How well the slingbox works depends on your internet connection. I tested it on the wifi at the Apple Store it worked fine. It worked at a Marriott I stayed at recently in Marina Del Ray. It worked great when I stayed at my parents house in Ohio. It did not work at all on the wifi that I paid for on an airplane, and when I stayed at the Marriot in Long Island it was stuttering like crazy (I was on the 10th floor), I went down to the lobby and it worked fine in the hotel lobby. 

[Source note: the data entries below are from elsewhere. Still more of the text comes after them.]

import Summits.HubbardSuperconductivity.HubbardSuperconductivity.Theorems.AnisotropyChordTransferFibre3Hole2Quarter

/-!
# Route `AnisotropyChord` / H0 rotor rung: HOLE₂(.75) at `L = 25` — kernel facts, part b (45 of the 90 `D₄`-classes)

KERNEL FACT for the twice-punctured `25 × 25` torus (zero data): the quarter-table interval Birman–Schwinger checker `Hole2.checkRepsQ`
(`…Fibre3Hole2Quarter`) accepts the listed separations at the certified constant `g_25 ≥ ¾ε₁(25)`, by ONE `decide +kernel`
(`maxHeartbeats 400000` pre-budgeted: the quarter Green table alone is ¾L³ interval operations, recomputed in each part).  The parts are
glued in `…Hole2L25` (`checkRepsQ_append`) and turned into `TwoHoleGap 25 (3/4·eps1 25)` by `Hole2.twoHoleGap_of_checkRepsQ`.
Prover seat `hubbard-h0-rotor-p3` g3; helper for stmt-HubbardSuperconductivity-19089 (`--supports`, helper class).
WHAT THIS IS NOT: nothing here proves superconductivity in the Hubbard model (rotor TARGET as worded stays FALSE, g15 verdict);
kernel facts for ONE input (HOLE₂(.75) at one `L`) of ONE conditional reduction (rung 19089). Tree imports only; no sorry, no `native_decide`.
-/

set_option linter.dupNamespace false
set_option autoImplicit false

namespace Summit.HubbardSuperconductivity.HubbardSuperconductivity.Theorems.AnisotropyChord.Transfer.Fibre3

namespace Hole2

/-- `D₄`-representatives of the nonzero separations of the `25 × 25` torus, part b. [folklore] -/
def reps25b : List (ℕ × ℕ) := [(9, 1), (9, 2), (9, 3), (9, 4), (9, 5), (9, 6), (9, 7), (9, 8), (9, 9), (10, 0), (10, 1), (10, 2), (10, 3), (10, 4), (10, 5), (10, 6), (10, 7), (10, 8), (10, 9), (10, 10), (11, 0), (11, 1), (11, 2), (11, 3), (11, 4), (11, 5), (11, 6), (11, 7), (11, 8), (11, 9), (11, 10), (11, 11), (12, 0), (12, 1), (12, 2), (12, 3), (12, 4), (12, 5), (12, 6), (12, 7), (12, 8), (12, 9), (12, 10), (12, 11), (12, 12)]

set_option maxHeartbeats 400000 in
/-- kernel fact: part b passes the quarter-table interval Birman–Schwinger test at `g_25 ≥ ¾ε₁(25)`. [folklore] -/
theorem checkRepsQ_25b : checkRepsQ 25 reps25b = true := by
  decide +kernel

end Hole2

end Summit.HubbardSuperconductivity.HubbardSuperconductivity.Theorems.AnisotropyChord.Transfer.Fibre3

Now it's never been perfect. Even when I say "It worked fine" it still pauses or stutters occasionally, which I find annoying but I'm not going to be selling my slingbox anytime soon since I have yet to find a better alternative

I am sticking up for the reviewer who god forbid "wasn't impressed with the product, how dare them not give this at least a 4, they must be biased and have an agenda"

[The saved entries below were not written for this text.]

/-!
# Castella–Sano (arXiv:2601.14504, PREPRINT 2026), Thm. 1 (i) ⟹ (ii) for the ADDITIVE partner
# `W = V ⊗ η_{p*}` of a good supersingular `a_p = 0` curve `V`, read on the pinned objects of
# Kobayashi's `η`-package: KIM'S TAMAGAWA-DEFECT IDENTITY `∂^{(∞)}(δ̃(W)) = ord_p Tam_W` gives the
# EISENSTEIN inclusion of Kato's main conjecture for `T_pW` over `ℚ_∞` — ONE explicitly labelled OPEN
# hypothesis (nothing asserted; NEVER a theorem)

Topic `NumberTheory/EllipticCurves`, sub-directory `CastellaSano2026` (namespace = path,
`Literature.NumberTheory.EllipticCurves.CastellaSano2026`). ONE `def … : Prop` and nothing else: no
definition with computational content, no instance, no notation, no `_holds`. HONEST FRAMING: an
UNREFEREED preprint enters the tree only as an explicitly labelled OPEN hypothesis
(`[claim: …, status: under-review]`), NEVER as a theorem and never as a named fact; nothing here is
asserted about any curve; nothing is booked; BSD is not proved by any of this. Third file of this
directory: the siblings `KatoMainIdentityOfKimTamagawaDefectOPEN` / `KimTamagawaDefectOfKatoMainIdentityOPEN`
(cell `bsd-ssimc`, 2026-08-28) read the SAME Theorem 1 at the TRIVIAL character for a curve GOOD
supersingular at `p` on Kobayashi's `η = 1` package. THIS file reads its direction (i) ⟹ (ii) where the
preprint is strictly NEW relative to the journal literature — at a prime of BAD (additive) reduction
with `p ∣ Tam` allowed — for the additive twist `W = V ⊗ η_{p*}` of a good supersingular `a_p(V) = 0`
curve `V/ℚ`, `p ≥ 5`, on the pinned objects of Kobayashi's `η`-package
(`Kobayashi2003.EtaKatoColemanPoitouTateData`, `η = ω^{(p−1)/2}` THE quadratic character), i.e. on
EXACTLY the frame of the published companion `Kim2026.thm111_etaEisensteinInclusion_of_kuriharaNumber_ne_zero`
(C.-H. Kim, Amer. J. Math. 148 (2026) Thm. 1.11 (1) ⟹ (3) at `η`; proposal p534181), with Kim's
certificate «a UNIT Kurihara number, `p ∤ Tam_W`» replaced by Castella–Sano's hypothesis (i) «Kim's
Tamagawa-defect identity `∂^{(∞)}(δ̃) = ord_p Tam_W`», `p ∣ Tam_W` ALLOWED. Written for the cell
`bsd-potss` (HOME `run/shared/lean/pub/bsd-potss/`; HUMAN RULING D-0036/D-0074: the programme assembles
BSD for analytic rank ≤ 1 STRICTLY from published theorems and TYPES the remainder), seat
`bsd-potss-k8eta-c1` g13, K8 route `QuadraticBranchSignedControl`, crux item stmt-BirchSwinnertonDyer-19601
`PlusEtaLowerInclusion`, registered stub `stub_etaLower_tamagawaRows` of skeleton v5
(`Summits/BirchSwinnertonDyer/BirchSwinnertonDyer/Cruxes/PlusEtaLowerInclusion/Lines/birth.lean`: "(E⁺_η)
on the tower-onto pairs with `p ∣ ∏ c_ℓ(W)` … no finite certificate known"); consumer
`Summits/BirchSwinnertonDyer/BirchSwinnertonDyer/Theorems/QuadraticBranchSignedControlPlusEtaLowerInclusionCastellaSanoRoad.lean`.

## Why this file (what it adds to the tree's Kim / Kobayashi / Castella–Sano stories)

On the K8 crux 19601 the tree holds (i) the KURIHARA ROAD — Kim's Thm. 1.11 (1) ⟹ (3) read at `η`
(`Kim2026.thm111_…`), which turns the crux, pair by pair on the partners `W` with `p ∤ ∏ c_ℓ(W)`, into
ONE unit Kurihara number — and (ii) on the partners with `p ∣ ∏ c_ℓ(W)` (the "Tamagawa rows") only
LEVEL-ZERO instruments: Kim's criterion is void there ("Kato's Kolyvagin system cannot be primitive when
`p` divides Tamagawa factors", Kim Remark 6.2), and no published theorem converts a Kurihara number of
positive `p`-divisibility index into Kato's main conjecture. Castella–Sano's Theorem 1 (January 2026,
unrefereed) claims exactly that conversion — «`𝓜_∞(δ) = ord_p(Tam_E)` ⟺ the Iwasawa Main Conjecture
for `ℚ_∞/ℚ`» for `E/ℚ` non-CM, `p > 3`, `ρ̄` onto, Manin constant prime to `p`, ANY reduction type at
`p` — and says so: "for non-ordinary (and possibly bad reduction) primes `p`, Theorem 1 was independently
proved by C.-H. Kim assuming `p ∤ Tam_E` (see [kim]), but the case `ord_p(Tam_E) > 0` of Theorem 1 was
wide open" (§1.3.1). Read at `η` through the SAME flagged zeta-line identification as the companion,
its direction (i) ⟹ (ii) makes the Tamagawa rows of crux 19601 conditional data of the same SHAPE as
the Tamagawa-free rows: Kim's Conjecture 1.10 for `(W, p)` (`∂^{(∞)}(δ̃) = ∑_ℓ ord_p c_ℓ`, the tree's
typed `@[conjecture]` `Summit.….X4.KimTamagawaDefectAt` / `X4.kim2026_conjecture_1_10`) in place of
Kurihara's conjecture mod `p` (its case `ord_p Tam = 0`).

## The printed statements (F. Castella, T. Sano, *On refined nonvanishing conjectures by Kurihara and
Kolyvagin*, arXiv:2601.14504 v1 (2026); held text `paper:arxiv-2601.14504`, page = file number
`pNNNN.txt`; FRESHNESS 2026-08-28: arXiv only, no journal record, no DOI other than the arXiv one)

* §1 (p0003 L3): "Building on a new approach to the descent computations in [BCGS], in this paper we
  obtain an extension of the results in op. cit. allowing `E` to have any reduction type at `p` in the
  case of the refined Kurihara conjectures".
* §1.1.1 (p0003): "Let `E/ℚ` be an elliptic curve of conductor `N` without complex multiplication, and
  fix an odd prime `p` such that (sur) `ρ̄ : G_ℚ → Aut_{𝔽_p}(E[p])` is surjective. …
  `𝓛 := {ℓ : ℓ ≡ 1 (mod p), ℓ ∤ N, a_ℓ ≡ ℓ + 1 (mod p)}` … `𝒩` the collection of all squarefree
  products of primes `ℓ ∈ 𝓛` … `I_ℓ := (ℓ − 1, a_ℓ − ℓ − 1)ℤ_p ∩ ℤ` … Let `f ∈ S₂(Γ₀(N))` be the newform
  attached to `E`. Let `Ω_E^+ = ∫_{E(ℝ)} ω_E` … Fix a modular parametrization `φ : X₀(N) → E` and let
  `c_φ ∈ ℤ` be the associated Manin constant … Assume that `p ∤ c_φ`. …
  `δ_n := ∑_{a=1,(a,n)=1}^n \overline{[a/n]} (∏_{ℓ∣n} log_{𝔽_ℓ}(a)) ∈ ℤ/I_n`, where
  `[a/n] = Re(2πi ∫_∞^{a/n} f(z)dz)/Ω_E^+ ∈ ℚ`".
* §1.1.2–1.1.3 (p0003–p0004): "`Tam_E := ∏_{ℓ∣N} c_ℓ` … `𝓜(n) := max{𝓜 ≥ 0 : δ_n ∈ p^𝓜 ℤ/I_n}`
  (`∞` if `δ_n = 0`) … `𝓜_r := min{𝓜(n) : n ∈ 𝒩, ν(n) = r}` … `𝓜_r ≥ 𝓜_{r+2} ≥ 0` …
  `𝓜_∞(δ) := lim_{r→∞, (−1)^r = ε} 𝓜_r` … **Conjecture 2 (Refined Kurihara's conjecture).** Let `p > 3`
  be a prime such that (sur) and (manin) both hold. Then `𝓜_∞(δ) = ord_p(Tam_E)`." ("formulated in
  [kim]" = C.-H. Kim, Amer. J. Math. 148 (2026), Conjecture 1.10: `∂^{(∞)}(δ̃) = ∑_{ℓ∣N} ord_p(c_ℓ)`.)
* §1.1.4 (p0004 L26–L44), VERBATIM: "**Theorem 1.** Let `p > 3` be a prime such that (sur) and (manin)
  both hold. Then the following are equivalent: (i) `𝓜_∞(δ) = ord_p(Tam_E)`, and hence Conjecture 2
  holds. (ii) The Iwasawa Main Conjecture (conj:IMC-det) for `ℚ_∞/ℚ` holds." and (p0004 L50): "The
  Iwasawa Main Conjecture (conj:IMC-det) for `ℚ_∞/ℚ` in the above results is a reformulation of
  [kato-euler-systems] in terms of determinants of arithmetic complexes." — §2.2, Prop. 2.2.3 (p0009):
  "Conjecture (conj:IMC-det) holds if and only if `char_Λ(H¹(ℤ_S, 𝕋)/Λ·z_∞^{(S)}) = char_Λ(H²(ℤ_S, 𝕋))`
  as ideals in `Λ`" (`z_∞^{(S)} := 𝒫_N · z_∞`, the `S`-imprimitive Kato class; `𝕋 = T ⊗ Λ`,
  `Λ = ℤ_p⟦Gal(ℚ_∞/ℚ)⟧`). Proof of (i) ⟹ (ii): §2.4 (p0011 L1–L13).
* §1.3.1 (p0006 L22): "for non-ordinary (and possibly bad reduction) primes `p`, Theorem 1 was
  independently proved by C.-H. Kim assuming `p ∤ Tam_E` (see [kim]), but the case `ord_p(Tam_E) > 0`
  of Theorem 1 was wide open".
* S. Kobayashi, Invent. Math. 152 (2003), §5 p. 10: "**Kato's main conjecture.**
  `Char(𝐇²(T)^η) = Char(𝐇¹(T)^η/Z(T)^η)`" (component by component in `η : Δ → ℤ_p^×`,
  `K_∞ = ℚ(μ_{p^∞})`), Thm. 5.2 and the proof of Thm. 7.4 (p. 13): the `η`-component of Kato's modules
  for `T_pV` IS Kato's theory of the twist `T_pW = T_pV ⊗ η` over `ℚ_∞` — the reading under which the
  tree's `η`-package `Kobayashi2003.EtaKatoColemanPoitouTateData p K₀ η V f ϖ κ γ W I FB` is stated on
  the pinned `I : Kato2004.IwasawaH1Data W p κ γ` («`𝐇¹(T_pV)^η = H¹_Iw(ℚ, T_pW)`») and
  `FB : W.FineSelmerDualData κ γ` («`X⁰(V/K_∞)^η = Sel₀(ℚ_∞, W[p^∞])^∨`»), exactly as in the companion.

## The hypothesis below and its reading (weaker than print, never stronger; flags for the referee)

Frame = VERBATIM that of `Kim2026.thm111_etaEisensteinInclusion_of_kuriharaNumber_ne_zero`: `p` odd,
`K₀ = ℚ(μ_p)`, `η` THE quadratic character, `V/ℚ` globally minimal good at `p` with `a_p(V) = 0`, a
newform `f` of `V`, period ratio `ϖ`, cyclotomic `κ` with generator `γ` matching the variable, a
GLOBALLY MINIMAL partner `W` with `C • W^{(p*)} = V` (instance binder `ContinuousSMul ℤ_[p] (T_pW)`,
discharged by `TateModule.continuousSMul_padicInt`). Castella–Sano's standing hypotheses for `E := W`
at `p`, typed as in the sibling facts: `5 ≤ p` («`p > 3`»); `¬ W.HasCM` («without complex
multiplication»; automatic under (sur) at an odd `p`, `WeierstrassCurve.not_hasSurjectiveModNGaloisRep_of_hasCM`,
but kept as printed); (sur) `W.HasSurjectiveModNGaloisRep p`; (manin) through a modular parametrisation
datum `D : ModularParametrizationData W NW` with `¬ p ∣ D.maninConstant` AND the period transfer
`Ω(W) = u · Ω⁺_{D.f}`, `|u|_p = 1` (reading `KR-period`, as in every Kim-type fact of the tree: the
tree's Kurihara numbers `kuriharaNumber D.f (p^k) n ψ` are `Ω⁺_{D.f}`-normalised, the printed `δ_n` are
`Ω_E^+`-normalised; the two collections differ by the unit `ū`, and `p`-DIVISIBILITY is insensitive to a
unit). HYPOTHESIS (i) in the tree's vocabulary: `kuriharaPartialInfty W p D.f = ord_p(W.tamagawaProduct)`
(`Literature/…/KuriharaNumberInvariants`: Kim's `∂^{(∞)}(δ̃) = min_i ∂^{(i)}(δ̃)` over the CYCLIC
Kolyvagin levels `n ∈ 𝒩₁` with `#W̃(𝔽_ℓ)[p] ≤ p` — reading `CS26-1-cyclic-levels`: the printed `𝓜_∞(δ)`
is the infimum of `𝓜(n)` over ALL `n ∈ 𝒩` (`𝓜_r` non-increasing along `r` of the parity of the root
number, `δ_n = 0` at the other parity), Kim's `∂^{(∞)}` the same infimum organised by `ν(n)`; both are
stated over the cyclic levels here, exactly as the accepted trivial-character sibling and the Summits
predicate `X4.KimTamagawaDefectAt W p D.f`, which this hypothesis unfolds to; `W.tamagawaProduct` = the
product of the local Tamagawa numbers over all finite places = `Tam_W`). CONCLUSION (ii), KATO'S MAIN
CONJECTURE for `T_pW` over `ℚ_∞`, recorded — as in the companion — by its EISENSTEIN half only, read on
the `η`-package: for every pinned `I`, `FB` there is a package datum `d` (Kobayashi Thm. 5.2/6.2/6.3/7.3
i)/Cor. 7.2 at `η`, as the package fact `Kobayashi2003.thm52_62_63_73_etaKatoColemanPoitouTate` asserts)
with `Module.charIdeal Λ FB.X ≤ Module.charIdeal Λ (I.H ⧸ Λ∙d.z)` — `Char_Λ(X⁰) ⊆ Char_Λ(𝐇¹/Λz)`; the
`⊇` half under the onto tower is the package's own field `kato_integral` (Kato Thm. 12.5). READING
FLAGS. `CS26-1-eta-zeta-line` (= the companion's `Kim26-111-eta-zeta-line`, the one genuine reading):
Castella–Sano's (ii) is about the line `Λ·z_∞^{(S)} ⊂ H¹(ℤ_S, 𝕋)` of the `S`-imprimitive Kato class of
`f_W` (Prop. 2.2.3; `S`-imprimitive ⟺ Kato's own formulation by their remark after Cor. 1; at the
ADDITIVE prime `p` of `W` the Euler factor `P_p(W, X) = 1`, so the factor `𝒫_p` of `𝒫_N` is `1` and
`z_∞^{(S)}` carries no correction at `p` — the `ℓ ∣ N`, `ℓ ≠ p` corrections are units of `Λ` away from
their own characteristic ideals exactly as in the companion's reading); it is READ on the line `Λ·z` of
a package datum (the `η`-part of Kato's zeta element of `f_V`): two norm-compatible Kato classes of the
SAME representation `T_pW = T_pV(η)` along `ℚ_∞`, characterised by the same twisted `L`-values; the
identification of the two `Λ`-lines is NOT formalised (nor is either zeta element a tree object).
`CS26-1-additive-scope`: Thm. 1 is applied to `E := W` ADDITIVE at `p` (`W = V ⊗ η_{p*}`, Kodaira I₀*):
the theorem is stated for ANY reduction type (§1 p0003 L3, §1.3.1), and the standing setup of §2.1
("fix an odd prime `p` such that (sur) and (manin) both hold", p0007) carries no reduction hypothesis;
referee flag: the proof of Cor. 2.3.2 (p0010 L47) writes "Since `p ∤ N`" when bounding
`Eul_N(α) ∈ ℤ_(p)` — at an additive `p` the Euler factor at `p` is `1` and the displayed bound holds
verbatim, so the slip is immaterial on this locus; recorded, not resolved. `CS26-1-cyclic-levels`,
`KR-period`, cyclicity flag: as above / as in the siblings. Everything recorded is implied by, never
stronger than, the preprint's Theorem 1 under these readings; the hypothesis is CONDITIONAL DATA for its
consumers (hypothesis position), asserts nothing, and — unlike the companion — is NOT silent on the
partners with `p ∣ ∏ c_ℓ(W)`: there it is the ONLY road in print or preprint from a finite-looking datum
(one Kurihara number of `p`-divisibility index `≤ ord_p Tam_W` bounds `∂^{(∞)}` from above; the matching
lower bound `∂^{(∞)} ≥ ord_p Tam_W` is the Kato-integrality half of the same identity and is NOT a finite
certificate) to Kato's main conjecture for `f_W`.

What this hypothesis is NOT: not Conjecture 2 / Kim's Conjecture 1.10 (no claim that the identity holds
for any curve — that is the typed `@[conjecture]` `X4.KimTamagawaDefectAt` / `X4.kim2026_conjecture_1_10`
of `Summits/BirchSwinnertonDyer/Rank1Residual/X4/KimTamagawaDefect.lean`); not the converse (ii) ⟹ (i);
not Theorem 2 (the cases where (ii) is known: good ordinary, or supersingular with square-free `N` — none
is an additive `p`); not a statement at `p = 3`; not Kobayashi's even main conjecture at `η` (derived
Summits-side from this hypothesis + the package by the four-term-sequence algebra of the proof of Thm. 7.4,
`KuriharaRoad.plusEtaLowerInclusionAt_of_etaEisensteinFrame`); not a Literature FACT (no `_holds` is
possible or wanted while the source is unrefereed).

## References

* F. Castella, T. Sano, arXiv:2601.14504 (2026): §1 (PDF p. 3), §1.1.1–1.1.4 with Conj. 2, Thm. 1,
  Cor. 1 (PDF pp. 3–4), §1.3.1 (PDF p. 6), §2.1 (PDF p. 7), §2.2 Conj. 2.2.2, Prop. 2.2.3, Remark 2.2.4
  (PDF p. 9), Cor. 2.3.2 (PDF p. 10), §2.4 (PDF pp. 10–11). [CastellaSano2026]
* C.-H. Kim, Amer. J. Math. 148 (2026) 79–129 = arXiv:2203.12159: Conj. 1.10 (PDF p. 8), Thm. 1.11
  (PDF p. 8), §1.5.1 (PDF p. 7), Remark 6.2 (PDF p. 31). [Kim2022StructureSelmer]
* S. Kobayashi, Invent. Math. 152 (2003): §5 (p. 10), Thm. 5.1 iii), Thm. 5.2 and Remark 5.3 i)
  (pp. 9–10), Thm. 6.3 (p. 11), proof of Thm. 7.4 (p. 13). [Kobayashi2003]
* K. Kato, Astérisque 295 (2004): §12.2, Thm. 12.4, Thm. 12.5, Conj. 12.10 (pp. 220–224). [Kato2004Asterisque]
* B. Mazur, K. Rubin, *Kolyvagin systems*, Mem. AMS 799 (2004), §5.2, Thm. 5.2.12 (Castella–Sano's
  Thm. 2.1.4). [MazurRubin2004]
-/

noncomputable section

I don't see this as a groundbreaking product, just TiVo catching up to features other cable companies have already rolled out.

As far as copy protection goes, I know Time Warner and RNC has it. Cox obviously has it because my shows are copy protected. A friend of mine who has Comcast tells me his stations all have copy protection. I know those are only 4 companies but that's still a lot of markets. 

TiVo should put a huge asterik in their marketing because I think a lot of people are going to be disappointed just like I was when I wasted $25 on Tivo2Go only to find out it's worthless


----------



## BigJimOutlaw (Mar 21, 2004)

Dpordy99 said:


> Your totally not understanding her complaint. After I got done paying for the lifetime membership I think I paid like $600 for the Tivo Premeire and the Lifetime. I could be off but I know it wasn't cheap. What she was saying is that for that amount of money you shouldn't have to pay another $150 for this, this should be built into Tivo. People who pay a subscription fee to HBO get to take their HBO on the road with them using HBO Go and you don't have to buy any additional hardware and you pay the same subscription fee whether you use HBOGo or you don't. With TivoStream you pay a subscription fee and you *DO* have to buy additional hardware and it only works in your home network and you can only transfer shows if you are lucky enough to have a cable provider that doesn't copy protect their content. HBOGO isn't limited to your home network. A perfect valid criticism.


If that is the argument, then it simply doesn't respect the technology being used. The Stream wasn't possible at even $130 until somewhat recently, much less baked into a box 2 and a half years ago without it costing *drastically* more than the $130 this costs.

The argument would be more valid if it weren't baked into the next box. In the meantime, I don't think it's valid to down-rate things they don't understand, complain about illogical shoulda/woulda/coulda's, or feign outrage in the wrong direction when (shock!) copy-protected content can't be copied.



Dpordy99 said:


> Now I totally disagree with you about this being a "unique capability". I believe this is only available for cable box subscribers (I have a cable card), but there is an iPad app through my cable provider called "Cox Advanced TV". Cox Advanced TV app allows you to watch any shows in your Cox DVR as well as live TV on your iPad. In fact since your watching it from Cox's servers you don't even have the restriction of being out of luck if you want to watch a show and you're TV is recording two different programs. Guess how much this app costs? $50? $100? $200? It's free!!! It is free. No additional hardware required, it's free.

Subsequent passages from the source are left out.